Now we can solve the system.

Step 1. Notice that the section equation already does not involve the variable [latex]r[/latex]. To make things simpler, a first step might be to interchange the last two equations so the two equations with three variables will line up.

[latex]\begin{array}{rclc}44r+5t+31p&=&50&(1)\\4r+20t+35p&=&30&(2)\\10t+72p&=&14&(3)\end{array}[/latex]

Step 2. Since [latex]r[/latex] is already eliminated in the last equation, we’ll eliminate [latex]r[/latex] from the first two equations. Multiply equation (2) by -11

[latex]\begin{array}{rclc}44r+5t+31p&=&50&(1)\\-44r-220t-385p&=&-330&(2)\\10t+72p&=&14&(3)\end{array}[/latex]

Step 3. Add equations (1) and (2), writing the result as row 2.

[latex]\begin{array}{rclc}44r+5t+31p&=&50&(1)\\-215t-354p&=&-280&(2)\\10t+72p&=&14&(3)\end{array}[/latex]

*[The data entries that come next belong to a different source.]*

import Literature.NumberTheory.Automorphic.UnitaryGroupAdelicCharactersDetAllRanks
import HarnessLib

/-!
# Continuous characters of `U(J_N)(𝔸)` factor through the determinant — Mok's ANTIDIAGONAL form `J_N`, EVERY rank `N ≥ 2`

Topic `NumberTheory/Automorphic`; namespace `Literature.NumberTheory.Automorphic.UnitaryGroup.AdelicCharactersDetQuasiSplit`.
THEOREMS ONLY (no definition, no notation, no named fact, no instance, no `sorry`). The QUASI-SPLIT edition of ★
`UnitaryGroupAdelicCharactersDetAllRanks` (rank `N ≥ 3`, DIAGONAL `J = diag d`): the same place-by-place argument for the
antidiagonal hermitian form `J_N = (StdForm.antidiagonal N).over L` of the tree's quasi-split unitary group `quasiSplit L⁺ L c N`
(Mok's `U_{E/F}(N)`), now for EVERY `N ≥ 2` — including `N = 2`, the rank-one quasi-split `U(1,1)` needed by the `H`-side
(`H = U(Φ₂) × U(Φ₁)`) of the trace formula of `U(3)` [Rogawski1990, §7.3 p. 98 «Let `G = U(3)`, `U(2)`, or `U(2) × U(1)`»].
The point: `J_N` carries the EXPLICIT, place-free isotropic vector `e₀` (`ᵗ(σ e₀) J_N e₀ = (J_N)₀₀ = 0` as soon as `N ≥ 2`), so at
EVERY complex place and EVERY non-split finite place the rank-free engine ✔ `UnitaryIsotropic.apply_eq_one_of_det_eq_one(')`
([Dieudonne1971GroupesClassiques, Chap. II §5]: in an isotropic unitary group the kernel of `det` is generated by transvections,
which every homomorphism to an abelian group kills) applies directly — no definite case, no rank-`≥ 3` local isotropy input
(✔ `HermitianLocalIsotropy`); the split finite places (`U(J_N)(L⁺_v) ≅ GL_N(L_w)`, ✔ `GLHomDet`) and the adelic assembly
(✔ `UnitaryGroupPlaceTruncation`, ✔ `archPiEquivCM`) are those of the AllRanks file VERBATIM with `diag d ↦ J_N`.

Setting: `L` a CM number field, `L⁺ = maximalRealSubfield L`, `c` = complex conjugation, `N ≥ 2`, `J_N = (StdForm.antidiagonal N).over L`
(`(c J_N)ᵀ = J_N`, `J_N² = 1`), `U(J_N)(𝔸_{L⁺}) = UnitaryGroup.adelic L⁺ L c N J_N ≤ GL_N(𝔸_L)` (= `(quasiSplit L⁺ L c N).Adelic`).

* `antidiagonal_over_isotropic` — `e₀` is isotropic for `J_N` over any commutative ring with any ring endomorphism `σ`, `N ≥ 2`;
* `archLocal_apply_eq_one`, `localPi_apply_eq_one`, `finAdelic_apply_eq_one`, `arch_apply_eq_one` — the local and semi-local steps;
* **`apply_eq_one_of_det_eq_one`** — every CONTINUOUS `χ : U(J_N)(𝔸_{L⁺}) →* ℂˣ` kills the elements of determinant `1`;
* `apply_eq_one_of_adelicDet_eq_one`, **`eq_comp_sec_comp_adelicDet`** — `χ = (χ ∘ sec) ∘ det` for any section `sec` of `adelicDet`
  ([GelbartRogawski1991, §3.1 Remark p. 457 L9–13] «a character of `G` through `det`», here for the quasi-split `G = U(N)`, `N ≥ 2`).

Consumer: ✔ `AdelicUnitaryGroupUnimodular.modularCharacter_adelic_eq_one_of_characters` (any form `J`, `N ≠ 0`) ⇒ the quasi-split
`U(J_N)(𝔸_{L⁺})` is unimodular for every `N ≥ 2` (`AdelicUnitaryGroupUnimodularQuasiSplit`). Cell `hodgecm-mathlib`, H-side road
brick H-B2 of the T1 engine (crux H413). HC_CM is proved only modulo the printed citations until rung 0 closes — nothing here bears on
a summit statement.

## References

* S. Gelbart, J. Rogawski, Invent. Math. 105 (1991), §3.1 Remark p. 457 [GelbartRogawski1991].
* J. Dieudonné, *La géométrie des groupes classiques* (1971), Chap. II §5 [Dieudonne1971GroupesClassiques].
* J. D. Rogawski, *Automorphic Representations of Unitary Groups in Three Variables* (1990), §7.3 (p. 98) [Rogawski1990].
* C. P. Mok, Mem. AMS 235 (2015), §1 Notation p. 5 (the form `J_N`) [Mok2014].
-/

set_option autoImplicit false

noncomputable section

open NumberField IsDedekindDomain Matrix
open scoped MatrixGroups

namespace Literature.NumberTheory.Automorphic

namespace UnitaryGroup.AdelicCharactersDetQuasiSplit

open Literature.LinearAlgebra.Matrix NumberField.InfinitePlace
open Literature.NumberTheory.GelbartRogawski1991.UnitaryDualPair (imagUnit complexConj_imagUnit imagUnit_ne_zero)

/-! ## §0 The explicit isotropic vector `e₀` of Mok's form -/

/-- **`e₀` is isotropic for `J_N = antidiag(1, …, 1)` as soon as `N ≥ 2`**: `ᵗ(σ e₀) J_N e₀ = (J_N)₀₀ = 0` (the `(0,0)` entry of the
antidiagonal form vanishes because `0 ≠ N − 1`), over any commutative ring `K` and for any ring endomorphism `σ`.
[cite: Mok2014, §1 Notation p. 5] -/
theorem antidiagonal_over_isotropic {K : Type*} [CommRing K] [Nontrivial K] (σ : K →+* K) {N : ℕ} (hN : 2 ≤ N) :
    ∃ x : Fin N → K, x ≠ 0 ∧ dotProduct (fun i => σ (x i)) (((StdForm.antidiagonal N).over K).mulVec x) = 0 := by
  classical
  set i₀ : Fin N := ⟨0, by omega⟩ with hi₀
  refine ⟨Pi.single i₀ (1 : K), fun h => one_ne_zero (α := K) (by simpa using congrFun h i₀), ?_⟩
  have hσ : (fun i => σ ((Pi.single i₀ (1 : K) : Fin N → K) i)) = Pi.single i₀ 1 := by
    funext i
    by_cases h : i = i₀
    · subst h; simp
    · simp [h]
  rw [hσ, single_dotProduct, one_mul, Matrix.mulVec_single_one, Matrix.col_apply, StdForm.over, Matrix.map_apply,
    StdForm.antidiagonal_J_apply, if_neg, map_zero]
  intro h
  have h' := congrArg Fin.val h
  rw [Fin.val_rev] at h'
  simp only [hi₀] at h'
  omega

/-- `J_N` over `K` is hermitian for any ring endomorphism `σ` (its entries are `0, 1`). [cite: Mok2014, §1 Notation p. 5] -/
theorem antidiagonal_over_map_transpose {K K' : Type*} [CommRing K] [CommRing K'] (σ : K →+* K') (N : ℕ) :
    (((StdForm.antidiagonal N).over K).map σ).transpose = (StdForm.antidiagonal N).over K' := by
  rw [StdForm.over_map, StdForm.transpose_over]

/-- `det J_N ≠ 0` over a nontrivial commutative ring (`J_N² = 1`). [cite: Mok2014, §1 Notation p. 5] -/
theorem antidiagonal_over_det_ne_zero (K : Type*) [CommRing K] [Nontrivial K] (N : ℕ) :
    ((StdForm.antidiagonal N).over K).det ≠ 0 :=
  ((Matrix.isUnit_iff_isUnit_det _).1 ((StdForm.antidiagonal N).isUnit_over K)).ne_zero

variable (L : Type) [Field L] [NumberField L] [IsCMField L] {A : Type*} [CommGroup A] {N : ℕ} (hN : 2 ≤ N)

/-! ## §1 The complex places: `U(σ_w J_N)(ℂ) = U(J_N)(ℂ)` is isotropic -/

omit [NumberField L] [IsCMField L] in
include hN in
/-- **At a complex place `w`, every homomorphism `U(σ_w J_N)(ℂ) →* A` kills the determinant-one elements** (`σ_w J_N = J_N`
over `ℂ`, isotropic vector `e₀`, engine ✔ `UnitaryIsotropic.apply_eq_one_of_det_eq_one'`). [cite: Dieudonne1971GroupesClassiques, Chap. II §5] -/
theorem archLocal_apply_eq_one (w : {w : InfinitePlace L // IsComplex w})
    (θ : ↥(UnitaryGroup.archLocal L N ((StdForm.antidiagonal N).over L) w) →* A)
    (x : ↥(UnitaryGroup.archLocal L N ((StdForm.antidiagonal N).over L) w)) (hx : x.1.1.det = 1) : θ x = 1 := by
  classical
  have hM : ((StdForm.antidiagonal N).over L).map w.1.embedding = (StdForm.antidiagonal N).over ℂ := StdForm.over_map _ _
  exact UnitaryIsotropic.apply_eq_one_of_det_eq_one' (σ := starRingEnd ℂ) (θ₀ := Complex.I)
    Complex.conj_conj Complex.conj_I Complex.I_ne_zero two_ne_zero _ ((StdForm.antidiagonal N).over ℂ) hM
    (antidiagonal_over_map_transpose (starRingEnd ℂ) N) (antidiagonal_over_det_ne_zero ℂ N)
    (antidiagonal_over_isotropic (starRingEnd ℂ) hN) θ x hx

/-! ## §2 The finite places -/

include hN in
/-- **At a finite place `v` of `L⁺`, every homomorphism `U(J_N)(L⁺_v) →* A` kills the elements all of whose components have
determinant one** (non-split `v`: `L ⊗ L⁺_v` is a field and `J_N` is isotropic there by `e₀`, so ✔ `UnitaryIsotropic.apply_eq_one_of_det_eq_one'`
applies; split `v`: `U(J_N)(L⁺_v) ≅ GL_N(L_w)` and ✔ `GLHomDet`). [cite: Dieudonne1971GroupesClassiques, Chap. II §5] -/
theorem localPi_apply_eq_one (v : HeightOneSpectrum (𝓞 ↥(maximalRealSubfield L)))
    (θ : ↥(UnitaryGroup.localPi L (IsCMField.complexConj L) N ((StdForm.antidiagonal N).over L) v) →* A)
    (u : ↥(UnitaryGroup.localPi L (IsCMField.complexConj L) N ((StdForm.antidiagonal N).over L) v))
    (hu : ∀ w : UnitaryGroup.PlacesOver L v, (((u : UnitaryGroup.LocalGLPi L N v) w : GL (Fin N) (w.1.adicCompletion L)) :
      Matrix (Fin N) (Fin N) (w.1.adicCompletion L)).det = 1) : θ u = 1 := by
  classical
  have hcδ : IsCMField.complexConj L (imagUnit L) = -imagUnit L := complexConj_imagUnit L
  have hδ : imagUnit L ≠ 0 := imagUnit_ne_zero L
  have hc : IsCMField.complexConj L ≠ 1 := IsCMField.complexConj_ne_one L
  obtain ⟨w⟩ : Nonempty (UnitaryGroup.PlacesOver L v) := inferInstance
  by_cases hw : IsCMField.complexConj L • w.1 = w.1
  · -- non-split: the field `K = L ⊗ L⁺_v`
    letI : Field (UnitaryGroup.LocalRing L v) :=
      (UnitaryGroup.LocalRing.isField_of_smul_eq (IsCMField.complexConj L) hc w hw).toField
    have hσ : ∀ x, UnitaryGroup.conjLocal L (IsCMField.complexConj L) v
        (UnitaryGroup.conjLocal L (IsCMField.complexConj L) v x) = x :=
      UnitaryGroup.conjLocal_conjLocal (IsCMField.complexConj L) v hcδ hδ
    have hθ : UnitaryGroup.conjLocal L (IsCMField.complexConj L) v
        (algebraMap L (UnitaryGroup.LocalRing L v) (imagUnit L)) = -algebraMap L (UnitaryGroup.LocalRing L v) (imagUnit L) := by
      rw [UnitaryGroup.conjLocal_algebraMap, hcδ, map_neg]
    have hθ0 : algebraMap L (UnitaryGroup.LocalRing L v) (imagUnit L) ≠ 0 := (_root_.map_ne_zero _).2 hδ
    have h2 : (2 : UnitaryGroup.LocalRing L v) ≠ 0 := by
      rw [← map_ofNat (algebraMap L (UnitaryGroup.LocalRing L v)) 2]
      exact (_root_.map_ne_zero _).2 two_ne_zero
    set ψ := UnitaryGroup.localPiEquiv L (IsCMField.complexConj L) N ((StdForm.antidiagonal N).over L) v with hψ
    set p := ψ u with hp
    have hup : u = ψ.symm p := (ψ.symm_apply_apply u).symm
    -- the matrix of `p` has determinant one (componentwise)
    have hpdet : ((p : GL (Fin N) (UnitaryGroup.LocalRing L v)) : Matrix (Fin N) (Fin N) (UnitaryGroup.LocalRing L v)).det = 1 := by
      funext w'
      have hmat : ((((ψ.symm p : UnitaryGroup.localPi L (IsCMField.complexConj L) N ((StdForm.antidiagonal N).over L) v) :
          UnitaryGroup.LocalGLPi L N v) w' : GL (Fin N) (w'.1.adicCompletion L)) :
            Matrix (Fin N) (Fin N) (w'.1.adicCompletion L)) =
          ((p : GL (Fin N) (UnitaryGroup.LocalRing L v)) : Matrix (Fin N) (Fin N) (UnitaryGroup.LocalRing L v)).map
            (Pi.evalRingHom (fun w'' : UnitaryGroup.PlacesOver L v => w''.1.adicCompletion L) w') :=
        GLn.coe_piEquiv_apply _ _ _ _
      have h1 := hu w'
      rw [hup, hmat, ← RingHom.mapMatrix_apply, ← RingHom.map_det] at h1
      exact h1
    -- the local form is `J_N` over `K`
    have hM : (UnitaryGroup.adelicForm L N ((StdForm.antidiagonal N).over L)).map (UnitaryGroup.adeleToLocal L v) =
        (StdForm.antidiagonal N).over (UnitaryGroup.LocalRing L v) := by
      rw [UnitaryGroup.adelicForm, Matrix.map_map]
      exact StdForm.over_map _ ((UnitaryGroup.adeleToLocal L v).comp (algebraMap L (AdeleRing (𝓞 L) L)))
    have key := UnitaryIsotropic.apply_eq_one_of_det_eq_one'
      (σ := UnitaryGroup.conjLocal L (IsCMField.complexConj L) v) hσ hθ hθ0 h2 _
      ((StdForm.antidiagonal N).over (UnitaryGroup.LocalRing L v)) hM
      (antidiagonal_over_map_transpose (UnitaryGroup.conjLocal L (IsCMField.complexConj L) v) N)
      (antidiagonal_over_det_ne_zero (UnitaryGroup.LocalRing L v) N)
      (antidiagonal_over_isotropic (UnitaryGroup.conjLocal L (IsCMField.complexConj L) v) hN)
      (θ.comp ψ.symm.toMonoidHom) p hpdet
    rw [hup]
    exact key
  · -- split: `U(J_N)(L⁺_v) ≅ GL_N(L_w)`
    have hJh : (((StdForm.antidiagonal N).over L).map (IsCMField.complexConj L : L →+* L))ᵀ = (StdForm.antidiagonal N).over L :=
      antidiagonal_over_map_transpose _ N
    have hJu : IsUnit ((StdForm.antidiagonal N).over L) := (StdForm.antidiagonal N).isUnit_over L
    have hJw := UnitaryGroup.isUnit_placeForm ((StdForm.antidiagonal N).over L) hJu w.1
    set ψ := UnitaryGroup.localPiSplitEquiv (IsCMField.complexConj L) ((StdForm.antidiagonal N).over L) hc hJh w hw hJw with hψ
    have h2 : (2 : w.1.adicCompletion L) ≠ 0 := by
      rw [← map_ofNat (algebraMap L (w.1.adicCompletion L)) 2]
      exact (_root_.map_ne_zero _).2 two_ne_zero
    have key : θ (ψ.symm (ψ u)) = 1 :=
      GLHomDet.apply_eq_one_of_val_det_eq_one_of_two_ne_zero h2 (θ.comp ψ.symm.toMonoidHom) (g := ψ u) (hu w)
    rwa [ψ.symm_apply_apply] at key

Step 4. Multiply equation (2) by 2 and equation (3) by 43

[latex]\begin{array}{rclc}44r+5t+31p&=&50&(1)\\-430t-708p&=&-560&(2)\\430t+3096p&=&602&(3)\end{array}[/latex]

Step 5. Add equations (2) and (3), writing the result in row 3

[latex]\begin{array}{rclc}44r+5t+31p&=&50&(1)\\-430t-708p&=&-560&(2)\\2388p&=&42&(3)\end{array}[/latex]

Step 6. Solve for [latex]p[/latex] in equation 3. For a real life problem like this, decimal approximations are probably fine.

[latex]\begin{array}{rcl}2388p&=&42\\p&=&\frac{42}{2388}\approx{0.0176}\end{array}[/latex]

Step 7. Back substitute the value for [latex]p[/latex] into equation (2) to solve for [latex]t[/latex].

[latex]\begin{array}{rcl}-430t-708(0.0176)&=&-560\\-430t-12.4608&=&-560\\-430t&=&-547.5392\\t&=&\frac{-547.5392}{-430}\approx{1.273}\end{array}[/latex]

Step 8. Back substitute the values for [latex]p[/latex] and [latex]t[/latex] into equation (1) and solve for [latex]r[/latex].

[latex]\begin{array}{rcl}44r+5(1.273)+31(0.0176)&=&50\\44r&=&43.0894\\r&\approx{ }&0.979\end{array}[/latex]

To meet his nutritional goals, Chad should use 0.979 cups of rice, 1.273 cups of tofu, and 0.0176 cups of peanuts.